# Toro 1132 Powershift gearbox lube



## jonsjunque (Sep 6, 2011)

Hello,

First post here....

Have an older Toro 1132 Powershift Snowblower.

While tipped up for storage, lube oil leaked out of input shaft to transmission.

It appears there is no fill plug to add lube.

I have a manual and will drop the tranny unless someone can advise different.

I intend to replace the input and output bearings and drain old lube and replace with new.

Questions are; What is proper lube to use in this gearbox?

Can Tranny halves be parted without removing upper linkage arms (held in by roll pins)

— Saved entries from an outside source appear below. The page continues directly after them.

/-!
# Inverse relations from connection constants (Rota–Kahaner–Odlyzko §13)

G.-C. Rota, D. Kahaner, A. Odlyzko, *Finite operator calculus* (1973), §13 "Inverse Relations",
pp. 738–739:

> Given two polynomial sequences `p_n (x)` and `q_n (x)`, suppose we can determine the connection
> constants `p_n (x) = Σ_{k=0}^{n} c_{nk} q_k (x)`, `q_n (x) = Σ_{k=0}^{n} d_{nk} p_k (x)`, then we can
> derive a pair of inverse relations. Given any sequence `a_n`, set `L (q_n (x)) = a_n`; this defines
> a linear functional `L` on the space `P`. If `b_n = L (p_n (x))`, we have
> `b_n = Σ_{k=0}^{n} c_{nk} a_k`,  (*)  `a_n = Σ_{k=0}^{n} d_{nk} b_k`.
> By specializing to suitable sets of Sheffer polynomials, a great many of the inverse relations in
> the literature can be explained. In this context, Theorem 7 will help find the inverse of certain
> infinite matrices. The simple inverse relations in Riordan (pp. 43–49) fall under the present
> scheme … the rest result from an umbral interpretation of the foregoing identities for Laguerre
> polynomials. For example, 6 follows from the fact that the basic Laguerre polynomials are
> self-inverse. For the sake of clarity we discuss the simplest of all inverse relations, namely
> `a_n = Σ_k (−1)^k C(n,k) b_k`; `b_n = Σ_k (−1)^k C(n,k) a_k`.  (*)
> This is immediately understood by defining the linear functional `L (xⁿ) = b_n`, which by the
> first identity gives `a_n = L ((1 − x)ⁿ)`. Hence, `b_n = L ((1 − (1 − x))ⁿ)`, which is the second
> identity.

What is typed (everything proved):
* the functional `L` of the scheme (`seqFunctional hq a`, `L (q_n) = a_n`, unique) and the scheme
  itself — `seqFunctional_apply_eq_sum` (`b_n = L (p_n) = Σ c_{nk} a_k`),
  `eq_sum_mul_seqFunctional_apply` (`a_n = Σ d_{nk} L (p_k)`), `inverseRelation` (on the scalar
  sequences), `inverseRelation_iff`, and the matrix reading `Σ_k d_{nk} c_{kj} = δ_{nj}`
  (`sum_connection_mul_connection`); "we can determine the connection constants": they are the
  coordinates in the basis `(q_n)` (`eq_sum_seqBasis_repr_smul`, `seqBasis_repr_eq_of_eq_sum`);
* the simplest inverse relation with the printed two-line proof, over any commutative ring
  (`binomialInverseRelation`, `binomialInverseRelation_iff`);
* two of the "great many" instances, read off from inverse pairs already in the tree: the Laguerre
  (Lah-matrix) relation from `L_n (L (x)) = xⁿ` (`laguerreInverseRelation_iff`) and the Stirling
  relation from the inverse pair `(x)_n`, `φ_n` (`stirlingInverseRelation_iff`).

Dictionary: `seqBasis hq` is the basis `(q_n)` of `K[X]` (`BinomialTypeSequences`); `umbralComp`,
`laguerreBasic`, `touchardPolynomial K n = φ_n = Σ_k S(n,k) xᵏ`, `descPochhammer K n = (x)_n = Σ_k s(n,k) xᵏ`
as in `UmbralInversePairs`. Nearest existing declarations (disclosed, not restated): the orthogonality
relations `sum_coeff_descPochhammer_mul_stirlingSecond` / `sum_stirlingSecond_mul_coeff_descPochhammer` and
`sum_coeff_laguerreBasic_smul_laguerreBasic` (`UmbralInversePairs`), which are the matrix identities behind
the two instances; `Literature.Combinatorics.Enumerative.OGFEulerTransform.seqEulerTransform`
(`Σ_k (−1)^k C(n,k) a_k` as a transform of sequences — its involutivity is `binomialInverseRelation`; that
module is not imported here); Mathlib's `Int.alternating_sum_range_choose`.

## References
* [RotaKahanerOdlyzko1973] G.-C. Rota, D. Kahaner, A. Odlyzko, *On the foundations of
  combinatorial theory VIII. Finite operator calculus*, J. Math. Anal. Appl. 42 (1973) 684–760,
  §13 "Inverse Relations", pp. 738–739; §11 p. 729 and §14 pp. 747–749 for the two instances.
-/

noncomputable section

open Polynomial Finset

namespace Literature.Algebra.Polynomial

/-! ## The simplest inverse relation: `a_n = Σ (−1)^k C(n,k) b_k ⟺ b_n = Σ (−1)^k C(n,k) a_k` -/

section Binomial

variable {R : Type*} [CommRing R]

/-- `(1 − y)ⁿ = Σ_{k ≤ n} (−1)^k C(n,k) yᵏ` in `R[X]` (the "first identity" read as an expansion).
[cite: RotaKahanerOdlyzko1973, §13, p. 739] -/
theorem one_sub_pow_eq_sum_smul (f : R[X]) (n : ℕ) :
    (1 - f) ^ n = ∑ k ∈ range (n + 1), ((-1) ^ k * (n.choose k : R)) • f ^ k := by
  rw [sub_eq_neg_add, add_pow]
  refine sum_congr rfl fun k _ => ?_
  rw [one_pow, mul_one, neg_pow, smul_eq_C_mul, map_mul, map_pow, map_neg, map_one, map_natCast]
  ring

/-- **The simplest of all inverse relations** — `a_n = Σ_k (−1)^k C(n,k) b_k` implies
`b_n = Σ_k (−1)^k C(n,k) a_k` — with the printed proof: the linear functional `L (xⁿ) = b_n` has
`a_n = L ((1 − x)ⁿ)` by the first identity, hence `b_n = L ((1 − (1 − x))ⁿ)` is the second.
[cite: RotaKahanerOdlyzko1973, §13 (*), pp. 738–739] -/
theorem binomialInverseRelation {a b : ℕ → R}
    (h : ∀ n, a n = ∑ k ∈ range (n + 1), (-1) ^ k * (n.choose k : R) * b k) (n : ℕ) :
    b n = ∑ k ∈ range (n + 1), (-1) ^ k * (n.choose k : R) * a k := by
  -- the linear functional `L (xⁿ) = b_n`
  let L : R[X] →ₗ[R] R := Polynomial.lsum fun k => (LinearMap.id : R →ₗ[R] R).smulRight (b k)
  have hLX : ∀ k, L (X ^ k) = b k := fun k => by
    change Polynomial.lsum _ (X ^ k) = b k
    rw [Polynomial.lsum_apply, X_pow_eq_monomial, sum_monomial_index _ _ (by simp)]
    simp
  -- "which by the first identity gives `a_n = L ((1 − x)ⁿ)`"
  have hLa : ∀ m, L ((1 - X) ^ m) = a m := fun m => by
    rw [one_sub_pow_eq_sum_smul, map_sum, h m]
    exact sum_congr rfl fun k _ => by rw [map_smul, hLX, smul_eq_mul]
  -- "Hence `b_n = L ((1 − (1 − x))ⁿ)`, which is the second identity."
  calc b n = L ((1 - (1 - X)) ^ n) := by rw [sub_sub_cancel, hLX]
    _ = ∑ k ∈ range (n + 1), (-1) ^ k * (n.choose k : R) * a k := by
        rw [one_sub_pow_eq_sum_smul, map_sum]
        exact sum_congr rfl fun k _ => by rw [map_smul, hLa, smul_eq_mul]

/-- The two identities (*) are equivalent (the relation is an involution).
[cite: RotaKahanerOdlyzko1973, §13 (*), pp. 738–739] -/
theorem binomialInverseRelation_iff (a b : ℕ → R) :
    (∀ n, a n = ∑ k ∈ range (n + 1), (-1) ^ k * (n.choose k : R) * b k) ↔
      ∀ n, b n = ∑ k ∈ range (n + 1), (-1) ^ k * (n.choose k : R) * a k :=
  ⟨fun h => binomialInverseRelation h, fun h => binomialInverseRelation h⟩

end Binomial

variable {K : Type*} [Field K]

/-! ## "We can determine the connection constants": coordinates in the basis `(q_n)` -/

section Coordinates

variable {q : ℕ → K[X]} (hq : ∀ n : ℕ, (q n).degree = n)
include hq

/-- The coordinates of `f` in the basis `(q_n)` vanish above `deg f` (the `q_k`, `k ≤ m`, span the
polynomials of degree `≤ m`). [cite: RotaKahanerOdlyzko1973, §13 (connection constants
`p_n = Σ_{k=0}^{n} c_{nk} q_k`), p. 738] -/
theorem seqBasis_repr_eq_zero_of_natDegree_lt {f : K[X]} {k : ℕ} (hk : f.natDegree < k) :
    (seqBasis hq).repr f k = 0 := by
  have hS := Polynomial.Sequence.span_degreeLE (⟨q, hq⟩ : Polynomial.Sequence K) (m := f.natDegree)
    fun i _ => isUnit_iff_ne_zero.2 (leadingCoeff_ne_zero.2
      (Polynomial.Sequence.ne_zero (⟨q, hq⟩ : Polynomial.Sequence K) i))
  have himg : (seqBasis hq) '' Set.Iic f.natDegree =
      (⟨q, hq⟩ : Polynomial.Sequence K) '' Set.Iic f.natDegree :=
    Set.image_congr' fun k => seqBasis_apply hq k
  have hmem : f ∈ Submodule.span K ((seqBasis hq) '' Set.Iic f.natDegree) := by
    rw [himg, hS, Polynomial.mem_degreeLE]
    exact degree_le_natDegree
  have hsub := (seqBasis hq).repr_support_subset_of_mem_span _ hmem
  by_contra h
  exact absurd (Set.mem_Iic.1 (hsub (Finsupp.mem_support_iff.2 h))) (not_le.2 hk)

/-- **`f = Σ_{k < N} [f]_k q_k`** for any `N > deg f`, `[f]_k` the coordinates in the basis `(q_n)`:
the connection constants of any polynomial (sequence) with the `q_k` exist.
[cite: RotaKahanerOdlyzko1973, §13, p. 738] -/
theorem eq_sum_seqBasis_repr_smul (f : K[X]) {N : ℕ} (hN : f.natDegree < N) :
    f = ∑ k ∈ range N, (seqBasis hq).repr f k • q k := by
  have hsub : ((seqBasis hq).repr f).support ⊆ range N := by
    intro k hk
    by_contra hkN
    exact (Finsupp.mem_support_iff.1 hk)
      (seqBasis_repr_eq_zero_of_natDegree_lt hq (lt_of_lt_of_le hN (not_lt.1 (mem_range.not.1 hkN))))
  conv_lhs => rw [← (seqBasis hq).linearCombination_repr f]
  rw [Finsupp.linearCombination_apply, Finsupp.sum_of_support_subset ((seqBasis hq).repr f) hsub
    (fun i a => a • (seqBasis hq) i) (fun k _ => zero_smul K _)]
  exact sum_congr rfl fun k _ => by rw [seqBasis_apply]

It appears to be a typical 90 weight gear lube.

John


----------



## jnovak01 (Nov 23, 2011)

I had one of these and placed 90 wt oil in the gearbox.
Actually a lighter grade will do as this gearbox was actually from another product TORO made and they placed it in the 1132's 1232's etc.
They are nice machines, but quirkly.
I don't have mine anymore but I did like it for what I paid for it.


----------



## UNDERTAKER (Dec 30, 2013)

jonsjunque said:


> hello,
> 
> first post here....
> 
> ...


 the trans gets lubrplate mag-1 grease


----------



## nt40lanman (Dec 31, 2012)

I just replaced some gears in one. Powershift93 is right, it's (supposed to be) full of lubriplate white lithium grease. There's no seals so if you use gear oil it'll come out sooner or later, and there's no fill plug. If something came out, it could be a little oil separated out of the grease.


----------